AIM OF THE EXERCISE
Starting at the line with "boundaries. [folklore] -/" and going on through the line with "obtain ⟨C, hC⟩ := h", reproduce each line in the records below exactly and nothing more.

[Opening EXTRACTED INFORMATION section]

import Summits.ValiantsHypothesis.ValiantsHypothesis.Theorems.KPlusLogSqLawTropicalBBoundarySectorDefs
import Summits.ValiantsHypothesis.ValiantsHypothesis.Theorems.KPlusLogSqLawTropicalBRelabel

/-!
# Route «KPlusLogSqLaw», crux `TropicalB` (stmt-ValiantsHypothesis-19771) — boundary-type sector: RELABELING PLUMBING
# (the first boundary may be taken to be the wrap boundary `[a < b]`) and the reduction of `BoundaryVertexLaw` to an unsigned row bound

HONEST FRAMING.  Helper toward the registered stubs of `Cruxes/TropicalB/Lines/birth.lean` (crux
`Summit.ValiantsHypothesis.ValiantsHypothesis.Theses.KPlusLogSqLaw.TropicalB`, item `stmt-ValiantsHypothesis-19771`, route `KPlusLogSqLaw`,
DRAFT; cell `pub-symmetroid`, seat val-sym-trop-p1 g2).  Companion of `…TropicalBBoundarySectorDefs` (p447010) and
`…TropicalBBoundarySectorCounting`; plumbing for the trop-p2 successor's target `BoundarySector.BoundaryVertexLaw 2 2` (desk R1474 (a) /
R1476 (a)):

* `BoundarySector.pattern_relabel`, `isBoundaryDesign_relabel` — relabeling rows by `α` and columns by `β` (`ε' a b l = ε (α a) (β b) l`,
  val-sym-trop-p1 g0's `…TropicalBRelabel`) turns a boundary-type design with orders `(π j, ρ j)` into one with orders `(π j * α, ρ j * β)`;
* `BoundarySector.designRowD_boundary_of_canonical` — **WLOG the first boundary is the wrap boundary**: an unsigned row bound proved for
  all boundary-type designs whose `0`-th orders are the identity (`π 0 = 1`, `ρ 0 = 1`, i.e. pattern bit `0` is `[a < b]`) holds for all
  boundary-type designs (`designRowD_of_relabel` with `α = (π 0)⁻¹`, `β = (ρ 0)⁻¹`);
* `BoundarySector.boundaryVertexLaw_of_designRowD` — an unsigned row bound `DesignRowD … (C·(m+1)^e − 1)` on the sector gives
  `BoundaryVertexLaw B e` (vertex count = longest unsigned chain + 1, `card_dominant_le_succ`); `boundaryVertexLaw_mono` — monotone in `e`.
So the successor may prove `BoundaryVertexLaw 2 2` as: «every two-boundary design with first boundary `[a < b]` has unsigned dominant
chains of length `< C·(m+1)²`».  Nothing here is in-window; nothing bears on `TropicalB`, `KPlusLogSqLaw`, `Lifting`, DoorA26 / DoorA34,
`MatrixDescartes` (`stmt-ValiantsHypothesis-18050`) or VP ≠ VNP.  [folklore: relabeling invariance of the assignment problem]
-/

-- `Summit.ValiantsHypothesis.ValiantsHypothesis.…` repeats a component by the D-0017 layout
-- (single-conjunct summit), which the `dupNamespace` linter flags; the name is mandated.
set_option linter.dupNamespace false
set_option autoImplicit false

namespace Summit.ValiantsHypothesis.ValiantsHypothesis.Theorems.KPlusLogSqLaw

open Summit.ValiantsHypothesis.ValiantsHypothesis.Theorems.MatrixDescartes.Negative
open Summit.ValiantsHypothesis.ValiantsHypothesis.Theorems.LacunarySymmetroidMatrixDescartes
open Finset

namespace BoundarySector

variable {m K B : ℕ}

/-- Patterns of the relabeled design: composing the orders with the relabeling. [folklore] -/
theorem pattern_relabel (π ρ : Fin B → Equiv.Perm (Fin m)) (α β : Equiv.Perm (Fin m)) (a b : Fin m) :
    pattern (fun j => π j * α) (fun j => ρ j * β) a b = pattern π ρ (α a) (β b) := by
  funext j
  simp [pattern, Equiv.Perm.mul_apply]

/-- **Relabeling a boundary-type design** (rows by `α`, columns by `β`) gives a boundary-type design with orders `(π j * α, ρ j * β)`
and the same labelling. [folklore] -/
theorem isBoundaryDesign_relabel {π ρ : Fin B → Equiv.Perm (Fin m)} {lab : (Fin B → Bool) → Fin K}
    {ε : Fin m → Fin m → Fin K → ℤ} (hε : IsBoundaryDesign π ρ lab ε) (α β : Equiv.Perm (Fin m)) :
    IsBoundaryDesign (fun j => π j * α) (fun j => ρ j * β) lab (fun a b l => ε (α a) (β b) l) := by
  intro a b l
  rw [pattern_relabel]
  exact hε (α a) (β b) l

/-- **WLOG the first boundary is the wrap boundary.**  An unsigned row bound `F m` proved for every boundary-type design with `b+1`
boundaries whose `0`-th orders are the identity holds for every boundary-type design with `b+1` boundaries. [folklore] -/
theorem designRowD_boundary_of_canonical {b : ℕ} (F : ℕ → ℕ)
    (H : ∀ (m K : ℕ) (π ρ : Fin (b + 1) → Equiv.Perm (Fin m)) (lab : (Fin (b + 1) → Bool) → Fin K) (d : Fin K → ℕ)
      (v ε : Fin m → Fin m → Fin K → ℤ), π 0 = 1 → ρ 0 = 1 → IsBoundaryDesign π ρ lab ε → DesignRowD d v ε (F m))
    (m K : ℕ) (π ρ : Fin (b + 1) → Equiv.Perm (Fin m)) (lab : (Fin (b + 1) → Bool) → Fin K) (d : Fin K → ℕ)
    (v ε : Fin m → Fin m → Fin K → ℤ) (hε : IsBoundaryDesign π ρ lab ε) : DesignRowD d v ε (F m) := by
  -- relabel rows by `(π 0)⁻¹` and columns by `(ρ 0)⁻¹`
  have hrel := isBoundaryDesign_relabel hε (π 0)⁻¹ (ρ 0)⁻¹
  have h0 : (fun j => π j * (π 0)⁻¹) 0 = 1 := by simp
  have h1 : (fun j => ρ j * (ρ 0)⁻¹) 0 = 1 := by simp
  have hrow := H m K (fun j => π j * (π 0)⁻¹) (fun j => ρ j * (ρ 0)⁻¹) lab d
    (fun a c l => v ((π 0)⁻¹ a) ((ρ 0)⁻¹ c) l) (fun a c l => ε ((π 0)⁻¹ a) ((ρ 0)⁻¹ c) l) h0 h1 hrel
  exact designRowD_of_relabel d v ε (π 0)⁻¹ (ρ 0)⁻¹ hrow

/-- **From an unsigned row bound to the vertex law**: if every boundary-type design with `B` boundaries satisfies
`DesignRowD d v ε (C·(m+1)^e − 1)` then `BoundaryVertexLaw B e` holds with the same constant (for `C ≥ 1`). [folklore] -/
theorem boundaryVertexLaw_of_designRowD {B e : ℕ} (C : ℕ) (hC : 1 ≤ C)
    (H : ∀ (m K : ℕ) (π ρ : Fin B → Equiv.Perm (Fin m)) (lab : (Fin B → Bool) → Fin K) (d : Fin K → ℕ)
      (v ε : Fin m → Fin m → Fin K → ℤ), IsBoundaryDesign π ρ lab ε → DesignRowD d v ε (C * (m + 1) ^ e - 1)) :
    BoundaryVertexLaw B e := by
  classical
  refine ⟨C, fun m K π ρ lab d v ε hε => ?_⟩
  have h := card_dominant_le_succ d v ε (H m K π ρ lab d v ε hε)
  have hpos : 1 ≤ C * (m + 1) ^ e := Nat.le_trans hC (Nat.le_mul_of_pos_right _ (Nat.one_le_pow _ _ (Nat.succ_pos m)))
  omega

/-- `BoundaryVertexLaw B e` is monotone in the exponent `e`. [folklore] -/
theorem boundaryVertexLaw_mono {B e e' : ℕ} (hee' : e ≤ e') (h : BoundaryVertexLaw B e) : BoundaryVertexLaw B e' := by
  classical
  obtain ⟨C, hC⟩ := h
  refine ⟨C, fun m K π ρ lab d v ε hε => (hC m K π ρ lab d v ε hε).trans ?_⟩
  exact Nat.mul_le_mul_left C (Nat.pow_le_pow_right (Nat.succ_pos m) hee')

end BoundarySector

end Summit.ValiantsHypothesis.ValiantsHypothesis.Theorems.KPlusLogSqLaw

[Closing EXTRACTED INFORMATION section]

YOUR RESPONSE
boundaries whose `0`-th orders are the identity holds for every boundary-type design with `b+1` boundaries. [folklore] -/
theorem designRowD_boundary_of_canonical {b : ℕ} (F : ℕ → ℕ)
    (H : ∀ (m K : ℕ) (π ρ : Fin (b + 1) → Equiv.Perm (Fin m)) (lab : (Fin (b + 1) → Bool) → Fin K) (d : Fin K → ℕ)
      (v ε : Fin m → Fin m → Fin K → ℤ), π 0 = 1 → ρ 0 = 1 → IsBoundaryDesign π ρ lab ε → DesignRowD d v ε (F m))
    (m K : ℕ) (π ρ : Fin (b + 1) → Equiv.Perm (Fin m)) (lab : (Fin (b + 1) → Bool) → Fin K) (d : Fin K → ℕ)
    (v ε : Fin m → Fin m → Fin K → ℤ) (hε : IsBoundaryDesign π ρ lab ε) : DesignRowD d v ε (F m) := by
  -- relabel rows by `(π 0)⁻¹` and columns by `(ρ 0)⁻¹`
  have hrel := isBoundaryDesign_relabel hε (π 0)⁻¹ (ρ 0)⁻¹
  have h0 : (fun j => π j * (π 0)⁻¹) 0 = 1 := by simp
  have h1 : (fun j => ρ j * (ρ 0)⁻¹) 0 = 1 := by simp
  have hrow := H m K (fun j => π j * (π 0)⁻¹) (fun j => ρ j * (ρ 0)⁻¹) lab d
    (fun a c l => v ((π 0)⁻¹ a) ((ρ 0)⁻¹ c) l) (fun a c l => ε ((π 0)⁻¹ a) ((ρ 0)⁻¹ c) l) h0 h1 hrel
  exact designRowD_of_relabel d v ε (π 0)⁻¹ (ρ 0)⁻¹ hrow

/-- **From an unsigned row bound to the vertex law**: if every boundary-type design with `B` boundaries satisfies
`DesignRowD d v ε (C·(m+1)^e − 1)` then `BoundaryVertexLaw B e` holds with the same constant (for `C ≥ 1`). [folklore] -/
theorem boundaryVertexLaw_of_designRowD {B e : ℕ} (C : ℕ) (hC : 1 ≤ C)
    (H : ∀ (m K : ℕ) (π ρ : Fin B → Equiv.Perm (Fin m)) (lab : (Fin B → Bool) → Fin K) (d : Fin K → ℕ)
      (v ε : Fin m → Fin m → Fin K → ℤ), IsBoundaryDesign π ρ lab ε → DesignRowD d v ε (C * (m + 1) ^ e - 1)) :
    BoundaryVertexLaw B e := by
  classical
  refine ⟨C, fun m K π ρ lab d v ε hε => ?_⟩
  have h := card_dominant_le_succ d v ε (H m K π ρ lab d v ε hε)
  have hpos : 1 ≤ C * (m + 1) ^ e := Nat.le_trans hC (Nat.le_mul_of_pos_right _ (Nat.one_le_pow _ _ (Nat.succ_pos m)))
  omega

/-- `BoundaryVertexLaw B e` is monotone in the exponent `e`. [folklore] -/
theorem boundaryVertexLaw_mono {B e e' : ℕ} (hee' : e ≤ e') (h : BoundaryVertexLaw B e) : BoundaryVertexLaw B e' := by
  classical
  obtain ⟨C, hC⟩ := h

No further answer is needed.